Dataset entries:
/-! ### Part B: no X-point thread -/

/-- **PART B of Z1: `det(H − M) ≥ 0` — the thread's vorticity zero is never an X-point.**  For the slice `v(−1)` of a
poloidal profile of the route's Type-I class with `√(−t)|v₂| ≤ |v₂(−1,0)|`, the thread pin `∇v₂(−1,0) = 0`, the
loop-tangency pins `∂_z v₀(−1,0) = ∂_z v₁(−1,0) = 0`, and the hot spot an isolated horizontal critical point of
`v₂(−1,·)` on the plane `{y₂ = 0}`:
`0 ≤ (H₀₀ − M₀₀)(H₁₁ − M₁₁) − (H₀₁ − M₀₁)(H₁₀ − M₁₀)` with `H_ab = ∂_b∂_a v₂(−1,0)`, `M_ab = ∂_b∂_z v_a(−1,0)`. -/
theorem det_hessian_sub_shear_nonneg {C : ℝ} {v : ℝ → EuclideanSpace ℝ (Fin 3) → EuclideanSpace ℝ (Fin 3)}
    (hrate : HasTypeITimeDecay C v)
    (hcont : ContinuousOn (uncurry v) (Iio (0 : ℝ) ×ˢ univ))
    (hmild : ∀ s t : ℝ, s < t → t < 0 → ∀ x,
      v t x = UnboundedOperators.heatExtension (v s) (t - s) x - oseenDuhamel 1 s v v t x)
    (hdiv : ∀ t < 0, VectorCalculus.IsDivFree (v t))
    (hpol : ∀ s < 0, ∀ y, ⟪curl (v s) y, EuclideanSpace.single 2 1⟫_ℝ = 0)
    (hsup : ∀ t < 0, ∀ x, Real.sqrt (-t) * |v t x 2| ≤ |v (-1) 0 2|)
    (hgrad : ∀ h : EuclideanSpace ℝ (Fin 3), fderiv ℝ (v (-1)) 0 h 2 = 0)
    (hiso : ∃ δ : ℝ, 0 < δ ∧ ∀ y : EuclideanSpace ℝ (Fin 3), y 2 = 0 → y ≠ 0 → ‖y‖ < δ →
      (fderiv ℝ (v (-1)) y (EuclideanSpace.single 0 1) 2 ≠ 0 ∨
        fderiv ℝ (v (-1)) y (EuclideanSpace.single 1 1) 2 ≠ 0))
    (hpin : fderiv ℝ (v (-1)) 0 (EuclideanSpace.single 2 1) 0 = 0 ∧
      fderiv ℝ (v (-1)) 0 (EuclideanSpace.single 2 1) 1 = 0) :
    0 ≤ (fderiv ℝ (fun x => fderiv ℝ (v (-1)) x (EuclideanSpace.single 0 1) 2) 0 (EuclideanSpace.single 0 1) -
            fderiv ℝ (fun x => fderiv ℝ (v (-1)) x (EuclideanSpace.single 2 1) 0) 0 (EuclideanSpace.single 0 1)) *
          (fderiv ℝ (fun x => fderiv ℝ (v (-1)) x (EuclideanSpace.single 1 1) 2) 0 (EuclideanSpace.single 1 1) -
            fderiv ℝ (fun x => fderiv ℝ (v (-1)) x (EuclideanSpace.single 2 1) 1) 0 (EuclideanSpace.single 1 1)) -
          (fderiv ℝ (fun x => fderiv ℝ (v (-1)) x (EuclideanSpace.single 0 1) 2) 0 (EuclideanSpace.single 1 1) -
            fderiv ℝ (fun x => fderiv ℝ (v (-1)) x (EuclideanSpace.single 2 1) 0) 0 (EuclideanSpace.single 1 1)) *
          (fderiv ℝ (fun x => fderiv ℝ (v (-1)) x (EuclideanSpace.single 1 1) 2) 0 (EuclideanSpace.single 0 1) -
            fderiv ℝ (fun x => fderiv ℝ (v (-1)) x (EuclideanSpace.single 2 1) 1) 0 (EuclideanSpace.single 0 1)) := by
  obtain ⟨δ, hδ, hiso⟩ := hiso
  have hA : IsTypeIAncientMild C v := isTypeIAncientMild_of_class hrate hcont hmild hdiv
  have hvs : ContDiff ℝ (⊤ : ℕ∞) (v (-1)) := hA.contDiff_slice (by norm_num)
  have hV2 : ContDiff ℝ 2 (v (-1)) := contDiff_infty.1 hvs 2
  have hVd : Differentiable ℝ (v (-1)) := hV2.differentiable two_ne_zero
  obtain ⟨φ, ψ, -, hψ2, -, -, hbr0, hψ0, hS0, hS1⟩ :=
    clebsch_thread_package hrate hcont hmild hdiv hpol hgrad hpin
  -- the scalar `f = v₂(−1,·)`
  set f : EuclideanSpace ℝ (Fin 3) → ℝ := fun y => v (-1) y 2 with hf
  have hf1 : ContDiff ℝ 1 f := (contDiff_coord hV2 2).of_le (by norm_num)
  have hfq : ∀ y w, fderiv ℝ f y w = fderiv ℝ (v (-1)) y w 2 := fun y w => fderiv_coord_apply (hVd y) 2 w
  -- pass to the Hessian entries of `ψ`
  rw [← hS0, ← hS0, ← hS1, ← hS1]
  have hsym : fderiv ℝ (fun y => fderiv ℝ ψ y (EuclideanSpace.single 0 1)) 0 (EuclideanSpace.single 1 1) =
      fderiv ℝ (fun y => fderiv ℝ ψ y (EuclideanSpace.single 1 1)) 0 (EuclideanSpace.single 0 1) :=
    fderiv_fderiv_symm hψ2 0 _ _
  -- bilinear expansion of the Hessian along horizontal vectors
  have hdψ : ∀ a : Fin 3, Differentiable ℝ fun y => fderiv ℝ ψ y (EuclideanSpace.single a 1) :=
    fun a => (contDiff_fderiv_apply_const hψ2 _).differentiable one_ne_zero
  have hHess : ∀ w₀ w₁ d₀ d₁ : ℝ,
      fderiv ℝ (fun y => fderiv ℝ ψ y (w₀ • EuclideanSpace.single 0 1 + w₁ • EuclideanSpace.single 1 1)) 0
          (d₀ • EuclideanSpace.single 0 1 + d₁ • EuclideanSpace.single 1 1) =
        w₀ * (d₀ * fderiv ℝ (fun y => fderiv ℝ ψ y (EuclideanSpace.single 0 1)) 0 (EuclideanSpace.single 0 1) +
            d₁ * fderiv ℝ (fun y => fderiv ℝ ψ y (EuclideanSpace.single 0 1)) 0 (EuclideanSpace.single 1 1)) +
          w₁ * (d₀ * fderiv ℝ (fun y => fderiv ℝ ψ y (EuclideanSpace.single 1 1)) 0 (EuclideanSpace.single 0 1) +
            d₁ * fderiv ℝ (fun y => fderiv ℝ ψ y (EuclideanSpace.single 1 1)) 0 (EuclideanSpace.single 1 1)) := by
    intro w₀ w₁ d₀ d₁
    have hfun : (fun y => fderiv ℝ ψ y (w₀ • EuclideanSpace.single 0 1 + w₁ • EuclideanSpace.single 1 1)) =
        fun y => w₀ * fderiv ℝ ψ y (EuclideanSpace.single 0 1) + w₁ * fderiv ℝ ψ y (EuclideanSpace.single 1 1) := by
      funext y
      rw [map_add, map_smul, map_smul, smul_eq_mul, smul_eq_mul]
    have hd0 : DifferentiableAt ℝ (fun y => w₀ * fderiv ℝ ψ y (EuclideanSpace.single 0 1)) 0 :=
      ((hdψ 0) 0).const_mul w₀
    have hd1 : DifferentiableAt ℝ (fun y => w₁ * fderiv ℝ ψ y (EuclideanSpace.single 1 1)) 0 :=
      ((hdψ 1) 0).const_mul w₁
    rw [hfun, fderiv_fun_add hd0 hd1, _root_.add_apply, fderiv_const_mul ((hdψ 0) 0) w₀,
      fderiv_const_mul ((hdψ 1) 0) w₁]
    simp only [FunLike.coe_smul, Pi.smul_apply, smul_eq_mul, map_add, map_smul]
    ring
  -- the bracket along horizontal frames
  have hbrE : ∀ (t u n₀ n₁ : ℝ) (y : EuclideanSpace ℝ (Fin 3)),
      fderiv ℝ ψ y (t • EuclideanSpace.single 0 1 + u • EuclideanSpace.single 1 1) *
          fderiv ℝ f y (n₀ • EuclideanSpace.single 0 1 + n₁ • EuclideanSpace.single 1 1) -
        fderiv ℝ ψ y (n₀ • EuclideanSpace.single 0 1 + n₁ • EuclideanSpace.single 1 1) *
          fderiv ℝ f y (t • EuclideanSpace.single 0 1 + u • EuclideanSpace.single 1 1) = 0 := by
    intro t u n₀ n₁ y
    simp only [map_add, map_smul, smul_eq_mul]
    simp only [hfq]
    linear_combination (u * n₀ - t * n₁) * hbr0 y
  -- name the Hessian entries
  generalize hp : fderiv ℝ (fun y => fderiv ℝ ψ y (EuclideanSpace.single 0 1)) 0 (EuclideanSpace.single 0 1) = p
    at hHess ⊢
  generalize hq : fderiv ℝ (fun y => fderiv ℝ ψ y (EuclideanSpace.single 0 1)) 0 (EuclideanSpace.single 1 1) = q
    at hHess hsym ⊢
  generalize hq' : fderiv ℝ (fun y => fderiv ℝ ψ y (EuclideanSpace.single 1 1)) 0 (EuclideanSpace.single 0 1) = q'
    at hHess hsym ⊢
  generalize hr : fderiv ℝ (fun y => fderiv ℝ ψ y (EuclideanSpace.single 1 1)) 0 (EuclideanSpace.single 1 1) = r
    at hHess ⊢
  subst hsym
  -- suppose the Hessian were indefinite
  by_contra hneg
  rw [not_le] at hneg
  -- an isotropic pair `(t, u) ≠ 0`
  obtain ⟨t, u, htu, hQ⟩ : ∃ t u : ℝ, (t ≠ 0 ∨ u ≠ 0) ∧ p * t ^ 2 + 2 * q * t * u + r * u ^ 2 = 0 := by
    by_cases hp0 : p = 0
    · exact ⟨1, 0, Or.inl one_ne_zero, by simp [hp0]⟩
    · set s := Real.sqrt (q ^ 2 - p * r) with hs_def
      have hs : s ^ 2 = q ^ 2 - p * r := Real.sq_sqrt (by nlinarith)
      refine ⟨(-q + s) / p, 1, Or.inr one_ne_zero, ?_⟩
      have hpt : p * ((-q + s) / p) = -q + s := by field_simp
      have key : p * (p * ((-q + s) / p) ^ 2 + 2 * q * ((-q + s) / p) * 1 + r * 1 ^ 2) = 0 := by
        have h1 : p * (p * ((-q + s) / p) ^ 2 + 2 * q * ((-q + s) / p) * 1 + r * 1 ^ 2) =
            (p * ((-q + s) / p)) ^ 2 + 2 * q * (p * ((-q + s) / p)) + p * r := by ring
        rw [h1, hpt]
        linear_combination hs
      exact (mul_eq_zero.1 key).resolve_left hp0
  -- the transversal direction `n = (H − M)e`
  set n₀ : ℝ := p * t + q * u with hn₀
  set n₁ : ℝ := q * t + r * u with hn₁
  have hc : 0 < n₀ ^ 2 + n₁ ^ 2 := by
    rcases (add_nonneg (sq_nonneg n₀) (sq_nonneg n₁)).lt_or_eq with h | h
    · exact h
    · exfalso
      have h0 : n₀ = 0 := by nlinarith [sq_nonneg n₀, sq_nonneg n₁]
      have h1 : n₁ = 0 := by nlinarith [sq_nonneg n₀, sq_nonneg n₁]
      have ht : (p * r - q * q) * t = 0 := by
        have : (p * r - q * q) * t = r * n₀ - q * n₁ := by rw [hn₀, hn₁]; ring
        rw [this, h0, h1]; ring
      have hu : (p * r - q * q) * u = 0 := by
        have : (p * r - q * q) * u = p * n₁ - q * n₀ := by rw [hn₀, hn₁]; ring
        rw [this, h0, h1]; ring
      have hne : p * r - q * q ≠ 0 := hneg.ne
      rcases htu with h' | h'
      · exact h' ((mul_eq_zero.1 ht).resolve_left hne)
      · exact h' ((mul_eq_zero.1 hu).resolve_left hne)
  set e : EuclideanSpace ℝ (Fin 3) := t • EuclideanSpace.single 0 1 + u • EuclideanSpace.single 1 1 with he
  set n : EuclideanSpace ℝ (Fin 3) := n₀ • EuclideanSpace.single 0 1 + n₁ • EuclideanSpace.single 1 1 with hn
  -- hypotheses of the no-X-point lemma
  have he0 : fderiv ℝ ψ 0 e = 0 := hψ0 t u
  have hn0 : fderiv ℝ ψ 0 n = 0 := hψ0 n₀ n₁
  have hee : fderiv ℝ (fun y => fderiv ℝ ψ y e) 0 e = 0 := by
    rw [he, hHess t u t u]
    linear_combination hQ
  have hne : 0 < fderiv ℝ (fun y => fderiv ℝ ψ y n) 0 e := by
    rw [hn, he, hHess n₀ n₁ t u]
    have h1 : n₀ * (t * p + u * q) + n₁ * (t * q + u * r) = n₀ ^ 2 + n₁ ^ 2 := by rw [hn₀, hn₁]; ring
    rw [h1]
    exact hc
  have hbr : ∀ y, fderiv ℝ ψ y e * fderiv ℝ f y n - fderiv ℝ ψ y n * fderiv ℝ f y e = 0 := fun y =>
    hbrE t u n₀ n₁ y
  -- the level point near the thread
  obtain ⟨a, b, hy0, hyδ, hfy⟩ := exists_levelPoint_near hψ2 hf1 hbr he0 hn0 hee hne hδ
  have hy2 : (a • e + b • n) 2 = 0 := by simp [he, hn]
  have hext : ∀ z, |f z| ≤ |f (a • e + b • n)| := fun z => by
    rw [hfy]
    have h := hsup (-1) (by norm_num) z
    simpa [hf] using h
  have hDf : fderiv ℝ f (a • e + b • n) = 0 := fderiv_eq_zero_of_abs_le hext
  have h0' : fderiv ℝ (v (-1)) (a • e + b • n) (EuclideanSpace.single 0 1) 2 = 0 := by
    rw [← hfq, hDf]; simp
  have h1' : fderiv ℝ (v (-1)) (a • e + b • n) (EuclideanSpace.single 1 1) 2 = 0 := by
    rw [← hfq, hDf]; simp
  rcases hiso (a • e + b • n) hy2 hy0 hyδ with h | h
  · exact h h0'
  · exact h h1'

Task objective: Starting at the first line of the data above, retype each line exactly until you reach the line containing "fderiv ℝ (v (-1)) 0 (EuclideanSpace.single 2 1) 1", and include that line too.

Written response:
/-! ### Part B: no X-point thread -/

/-- **PART B of Z1: `det(H − M) ≥ 0` — the thread's vorticity zero is never an X-point.**  For the slice `v(−1)` of a
poloidal profile of the route's Type-I class with `√(−t)|v₂| ≤ |v₂(−1,0)|`, the thread pin `∇v₂(−1,0) = 0`, the
loop-tangency pins `∂_z v₀(−1,0) = ∂_z v₁(−1,0) = 0`, and the hot spot an isolated horizontal critical point of
`v₂(−1,·)` on the plane `{y₂ = 0}`:
`0 ≤ (H₀₀ − M₀₀)(H₁₁ − M₁₁) − (H₀₁ − M₀₁)(H₁₀ − M₁₀)` with `H_ab = ∂_b∂_a v₂(−1,0)`, `M_ab = ∂_b∂_z v_a(−1,0)`. -/
theorem det_hessian_sub_shear_nonneg {C : ℝ} {v : ℝ → EuclideanSpace ℝ (Fin 3) → EuclideanSpace ℝ (Fin 3)}
    (hrate : HasTypeITimeDecay C v)
    (hcont : ContinuousOn (uncurry v) (Iio (0 : ℝ) ×ˢ univ))
    (hmild : ∀ s t : ℝ, s < t → t < 0 → ∀ x,
      v t x = UnboundedOperators.heatExtension (v s) (t - s) x - oseenDuhamel 1 s v v t x)
    (hdiv : ∀ t < 0, VectorCalculus.IsDivFree (v t))
    (hpol : ∀ s < 0, ∀ y, ⟪curl (v s) y, EuclideanSpace.single 2 1⟫_ℝ = 0)
    (hsup : ∀ t < 0, ∀ x, Real.sqrt (-t) * |v t x 2| ≤ |v (-1) 0 2|)
    (hgrad : ∀ h : EuclideanSpace ℝ (Fin 3), fderiv ℝ (v (-1)) 0 h 2 = 0)
    (hiso : ∃ δ : ℝ, 0 < δ ∧ ∀ y : EuclideanSpace ℝ (Fin 3), y 2 = 0 → y ≠ 0 → ‖y‖ < δ →
      (fderiv ℝ (v (-1)) y (EuclideanSpace.single 0 1) 2 ≠ 0 ∨
        fderiv ℝ (v (-1)) y (EuclideanSpace.single 1 1) 2 ≠ 0))
    (hpin : fderiv ℝ (v (-1)) 0 (EuclideanSpace.single 2 1) 0 = 0 ∧
      fderiv ℝ (v (-1)) 0 (EuclideanSpace.single 2 1) 1 = 0) :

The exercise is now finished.